In order to observe the expression of Per1 and Per2 mRNA in glioma and normal tissue after irradiation, tumor-bearing rats (n = 40) were randomized into four groups and subjected to 15 Gy of radiation at times when Per1 and Per2 mRNA levels were high and low. The tumor tissue and contralateral normal tissue were rapidly removed and frozen in liquid nitrogen. This tissue was used for quantification of Per1 and Per2 mRNA by real-time RT-PCR.

Real-time RT-PCR

Total RNA from glioma and normal tissues was extracted using Trizol reagent (Invitrogen, catalog no. 15596026). RNA (2 μg) was reverse-transcribed into cDNA using the cDNA synthesis kit (Invitrogen, catalog no. 11917020) following the manufacturer's instructions. PCR primers for rat Per (rPer) used in this study were as follows: rPer1 sense, 5-GGTCACGGAGTCATCCAATCA-3; rPer1 antisense, 5-ATCCCGAACCAGACCCAGAG-3; rPer2 sense, 5-GTGAAAGTGAGGAGAAAGGCAACC-3; rPer2 antisense, 5-CACCTCTTCCGAGCACCGTC TA-3; β-actin sense, 5-CCCATCTATGAGGGTTACGC-3; β-actin antisense, 5-TTTAATGTCACGCACGATTTC-3. In each set of six samples run in parallel, one sample was used to run a calibration reaction. Relative expression of Per1 and Per2 mRNA levels was determined using the relative quantification method and 2−ΔΔCt analysis [14].

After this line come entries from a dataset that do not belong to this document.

/-- **`∇^α(T_Rφ)^i_x = Σ_j R_{ij} ∇^αφ^j_x`.** [folklore] -/
theorem dfield_compMap (R : Fin n → Fin n → ℝ) (l : List (Fin d × Bool)) (x : TorusSite d M) (i : Fin n)
    (φ : TorusSite d M → Fin n → ℝ) : dfield l (x, i) (compMap R φ) = ∑ j, R i j * dfield l (x, j) φ := by
  rw [dfield_apply]
  have h : (fun y => compMap R φ y i) = fun y => ∑ j, R i j * φ y j := by funext y; rfl
  rw [h, fdiffs_finset_sum]
  refine Finset.sum_congr rfl fun j _ => ?_
  rw [fdiffs_const_mul, dfield_apply]

/-- Reassign the components of the factors of an index sequence. [folklore] -/
def reassign (m'' : List (Fin n × List (Fin d × Bool))) (J : List (Fin n)) : List (Fin n × List (Fin d × Bool)) :=
  List.zipWith (fun c j => (j, c.2)) m'' J

/-- The weight `∏_k R_{i_k j_k}` of a reassignment. [folklore] -/
def rweight (R : Fin n → Fin n → ℝ) (m'' : List (Fin n × List (Fin d × Bool))) (J : List (Fin n)) : ℝ :=
  (List.zipWith (fun c j => R c.1 j) m'' J).prod

/-- **`M_{m,x} ∘ T_R = Σ_J (∏_k R_{i_kj_k}) M_{m[i↦j],x}`**: a monomial of the transformed field is the
`R`-weighted sum of the monomials with reassigned components. [folklore] -/
theorem monomial_comp_compMap (R : Fin n → Fin n → ℝ) (x : TorusSite d M) :
    ∀ m'' : List (Fin n × List (Fin d × Bool)),
    (fun φ => monomial m'' x (compMap R φ)) = fun φ => sumSeq m''.length (fun J => rweight R m'' J * monomial (reassign m'' J) x φ)
  | [] => by funext φ; simp [rweight, reassign]
  | c :: m'' => by
      funext φ
      have ih := congrFun (monomial_comp_compMap R x m'') φ
      rw [monomial_cons]
      dsimp only
      rw [ih, dfield_compMap, List.length_cons, sumSeq_succ, Finset.sum_mul]
      refine Finset.sum_congr rfl fun j _ => ?_
      rw [mul_assoc, ← sumSeq_mul_left, ← sumSeq_mul_left]
      refine sumSeq_congr m''.length fun J _ => ?_
      simp only [rweight, reassign, List.zipWith_cons_cons, List.prod_cons, monomial_cons]
      ring

/-- Reassign the components of a forward index sequence. [folklore] -/
def reassignF (m' : List (Fin n × List (Fin d))) (J : List (Fin n)) : List (Fin n × List (Fin d)) :=
  List.zipWith (fun c j => (j, c.2)) m' J

omit [NeZero M] in
/-- Reassignment commutes with `fwd` and with the axis flips. [folklore] -/
theorem flipM_reassignF_map_fwd (S : Finset (Fin d)) : ∀ (m' : List (Fin n × List (Fin d))) (J : List (Fin n)),
    flipM S ((reassignF m' J).map fwd) = reassign (flipM S (m'.map fwd)) J
  | [], [] => rfl
  | [], _ :: _ => rfl
  | _ :: _, [] => rfl
  | c :: m', j :: J => by
      simp only [reassignF, reassign, List.zipWith_cons_cons, List.map_cons, flipM] at *
      exact congrArg _ (flipM_reassignF_map_fwd S m' J)

omit [NeZero M] in
/-- Reassignment does not change the signs. [folklore] -/
theorem sgnM_reassign : ∀ (m'' : List (Fin n × List (Fin d × Bool))) (J : List (Fin n)), J.length = m''.length →
    sgnM (reassign m'' J) = sgnM m''
  | [], [], _ => rfl
  | [], _ :: _, h => by simp at h
  | _ :: _, [], h => by simp at h
  | c :: m'', j :: J, h => by
      have ih := sgnM_reassign m'' J (by simpa using h)
      simp only [reassign, List.zipWith_cons_cons, sgnM, List.map_cons, List.prod_cons] at ih ⊢
      rw [ih]

omit [NeZero M] in
/-- The `R`-weight does not see the flips nor `fwd`. [folklore] -/
theorem rweight_flipM_map_fwd (R : Fin n → Fin n → ℝ) (S : Finset (Fin d)) :
    ∀ (m' : List (Fin n × List (Fin d))) (J : List (Fin n)), rweight R (flipM S (m'.map fwd)) J = rweight R (m'.map fwd) J
  | [], _ => by simp [rweight, flipM]
  | c :: m', [] => by simp [rweight, flipM]
  | c :: m', j :: J => by
      have ih := rweight_flipM_map_fwd R S m' J
      simp only [rweight, flipM, List.map_cons, List.zipWith_cons_cons, List.prod_cons] at ih ⊢
      rw [ih]

/-- **`P̂_{m,x} ∘ T_R = Σ_J (∏_k R_{i_kj_k}) P̂_{m[i↦j],x}`.** [folklore] -/
theorem phat_comp_compMap (R : Fin n → Fin n → ℝ) (x : TorusSite d M) (m' : List (Fin n × List (Fin d))) :
    (fun φ => phat m' x (compMap R φ)) =
      fun φ => sumSeq m'.length (fun J => rweight R (m'.map fwd) J * phat (reassignF m' J) x φ) := by
  funext φ
  simp only [phat]
  have h : ∀ S : Finset (Fin d), monomial (flipM S (m'.map fwd)) x (compMap R φ) =
      sumSeq m'.length (fun J => rweight R (m'.map fwd) J * monomial (reassign (flipM S (m'.map fwd)) J) x φ) := by
    intro S
    have h1 := congrFun (monomial_comp_compMap R x (flipM S (m'.map fwd))) φ
    simp only [length_flipM, List.length_map] at h1
    rw [h1]
    exact sumSeq_congr m'.length fun J _ => by rw [rweight_flipM_map_fwd]
  simp only [h]
  -- rewrite the right-hand side in terms of `reassign (flipM S ·) J`
  rw [sumSeq_congr m'.length (g := fun J => rweight R (m'.map fwd) J * (((2 : ℝ) ^ d)⁻¹ *
      ∑ S : Finset (Fin d), sgnM (flipM S (m'.map fwd)) * monomial (reassign (flipM S (m'.map fwd)) J) x φ)) ?_]
  swap
  · intro J hJ
    have hs : ∀ S : Finset (Fin d), sgnM (reassign (flipM S (m'.map fwd)) J) = sgnM (flipM S (m'.map fwd)) :=
      fun S => sgnM_reassign _ J (by rw [length_flipM, List.length_map]; exact hJ)
    simp only [flipM_reassignF_map_fwd, hs]
  -- both sides are the same double sum
  rw [Finset.mul_sum]
  have lhs : ∀ S : Finset (Fin d), ((2 : ℝ) ^ d)⁻¹ * (sgnM (flipM S (m'.map fwd)) *
      sumSeq m'.length (fun J => rweight R (m'.map fwd) J * monomial (reassign (flipM S (m'.map fwd)) J) x φ)) =
      sumSeq m'.length (fun J => ((2 : ℝ) ^ d)⁻¹ * sgnM (flipM S (m'.map fwd)) * (rweight R (m'.map fwd) J *
        monomial (reassign (flipM S (m'.map fwd)) J) x φ)) := by
    intro S
    rw [← sumSeq_mul_left, ← sumSeq_mul_left]
    exact sumSeq_congr m'.length fun J _ => by ring
  simp only [lhs]
  rw [← sumSeq_sum]
  refine sumSeq_congr m'.length fun J _ => ?_
  rw [Finset.mul_sum, Finset.mul_sum]
  exact Finset.sum_congr rfl fun S _ => by ring

/-- `P̂_m(X) ∘ T_R = Σ_J (∏ R) P̂_{m[i↦j]}(X)`. [folklore] -/
theorem phatX_comp_compMap (R : Fin n → Fin n → ℝ) (X : Finset (TorusSite d M)) (m' : List (Fin n × List (Fin d))) :
    (fun φ => phatX m' X (compMap R φ)) =
      fun φ => sumSeq m'.length (fun J => rweight R (m'.map fwd) J * phatX (reassignF m' J) X φ) := by
  funext φ
  have h : ∀ x, phat m' x (compMap R φ) = sumSeq m'.length (fun J => rweight R (m'.map fwd) J * phat (reassignF m' J) x φ) :=
    fun x => congrFun (phat_comp_compMap R x m') φ
  simp only [phatX, h]
  rw [← sumSeq_sum]
  refine sumSeq_congr m'.length fun J _ => ?_
  rw [Finset.mul_sum]

/-! ### The span `𝒱(X)` and its stability under `T_R` -/

/-- **`𝒱(X)`** as a submodule of `𝒩`: the span of the `P̂_C(X)`, `C ∈ 𝔳_+`. [cite: BrydgesSlade2015RGII, Definition 1.2.2 ("𝒱(X) = {P(X) : P ∈ 𝒱}")] -/
def VX (dφ dplus : ℝ) (X : Finset (TorusSite d M)) : Submodule ℝ ((TorusSite d M → Fin n → ℝ) → ℝ) :=
  Submodule.span ℝ (Set.range fun C : vPlus d n dφ dplus => phatX (rep C.1) X)

omit [NeZero M] in
/-- The classes of a reassigned sequence have the same dimension. [folklore] -/
theorem dim_reassignF (dφ : ℝ) : ∀ (m' : List (Fin n × List (Fin d))) (J : List (Fin n)), J.length = m'.length →
    dim dφ (reassignF m' J) = dim dφ m'
  | [], [], _ => rfl
  | [], _ :: _, h => by simp at h
  | _ :: _, [], h => by simp at h
  | c :: m', j :: J, h => by
      have ih := dim_reassignF dφ m' J (by simpa using h)
      simp only [dim, reassignF, List.zipWith_cons_cons, List.length_cons, List.map_cons, List.sum_cons] at ih ⊢
      push_cast at ih ⊢
      linarith

/-- Reassigned representatives stay in `𝒱(X)`. [folklore] -/
theorem phatX_reassignF_mem_VX {dφ dplus : ℝ} (hφ : 0 < dφ) (X : Finset (TorusSite d M))
    {C : Multiset (Fin n × Multiset (Fin d))} (hC : C ∈ vPlus d n dφ dplus) {J : List (Fin n)} (hJ : J.length = (rep C).length) :
    phatX (reassignF (rep C) J) X ∈ VX (n := n) dφ dplus X := by
  set m := reassignF (rep C) J with hm
  have hmem : m ∈ vbarPlus d n dφ dplus := by
    rw [mem_vbarPlus hφ, hm, dim_reassignF dφ _ J hJ]
    exact (mem_vbarPlus hφ).1 (rep_mem_vbarPlus hφ hC)
  set C' : Multiset (Fin n × Multiset (Fin d)) :=
    ((m.map cls : List (Fin n × Multiset (Fin d))) : Multiset (Fin n × Multiset (Fin d))) with hC'
  have hC'mem : C' ∈ vPlus d n dφ dplus := Finset.mem_image.2 ⟨m, hmem, rfl⟩
  have heq : phatX m X = phatX (rep C') X := phatX_congr (by rw [cls_rep]) X
  rw [heq]
  exact Submodule.subset_span ⟨⟨C', hC'mem⟩, rfl⟩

Cell proliferation analysis

We measured cell proliferation in glioma and normal tissue by determining levels of proliferating cell nuclear antigen (PCNA). Sections (4 μm) of paraffin-embedded tissue were labelled with mouse monoclonal antibodies against PCNA (1:100 dilution, Boster, catalog no. BM0104, Wuhan, China). After blocking the tissue with goat serum to reduce any non-specific binding to the conjugated second antibody, the samples were incubated overnight at 4°C with primary antibodies. After three washes with phosphate-buffered saline (PBS, pH 7.2), a secondary antibody kit (Bioss, catalog no. SP-0024, Beijing, China) was used according to the manufacturer's instructions. Immunostaining was performed with diaminobenzidine (DAB). Slides were counterstained with hematoxylin for 3 min, dehydrated through a graded series of ethanol solutions, placed into xylene for 5 min, and coverslipped. As a negative control, primary antibody was replaced with PBS. Slides were examined by light microscopy (Olympus BX-61).

TUNEL assay

To detect apoptotic cells in tumor and normal tissue, sections were analyzed by terminal deoxynucleotidyl transferase-mediated deoxyuridine triphosphate-biotin nick end-labeling (TUNEL, Roche, 11684817910) according to the manufacturer's instructions. After deparaffinization, sections were treated with proteinase K (20 mg/ml in 10 mM Tris/HCl, pH 7.4–8.0) for 30 min at 37°C. Then the sections were incubated with TUNEL reaction mixture for 60 min at 37°C in a humidified atmosphere in the dark. The slides were rinsed 3 times with PBS, coverslipped using VectaSHIELD mounting medium containing DAPI (Vector Laboratories, catalog no. H-1200), and analyzed by laser scanning confocal microscope (Olympus FV1000 Viewer). Excitation wavelengths were in the range of 450–500 nm and detection wavelengths in the range of 515–565 nm (green).

Statistical analysis

Real-time PCR results are reported as mean ± standard deviation and were analyzed statistically using the ANOVA test and Student's t-test. The Pearson chi-square test was used to compare apoptosis and proliferation results between groups. P values of less than 0.05 were considered statistically significant.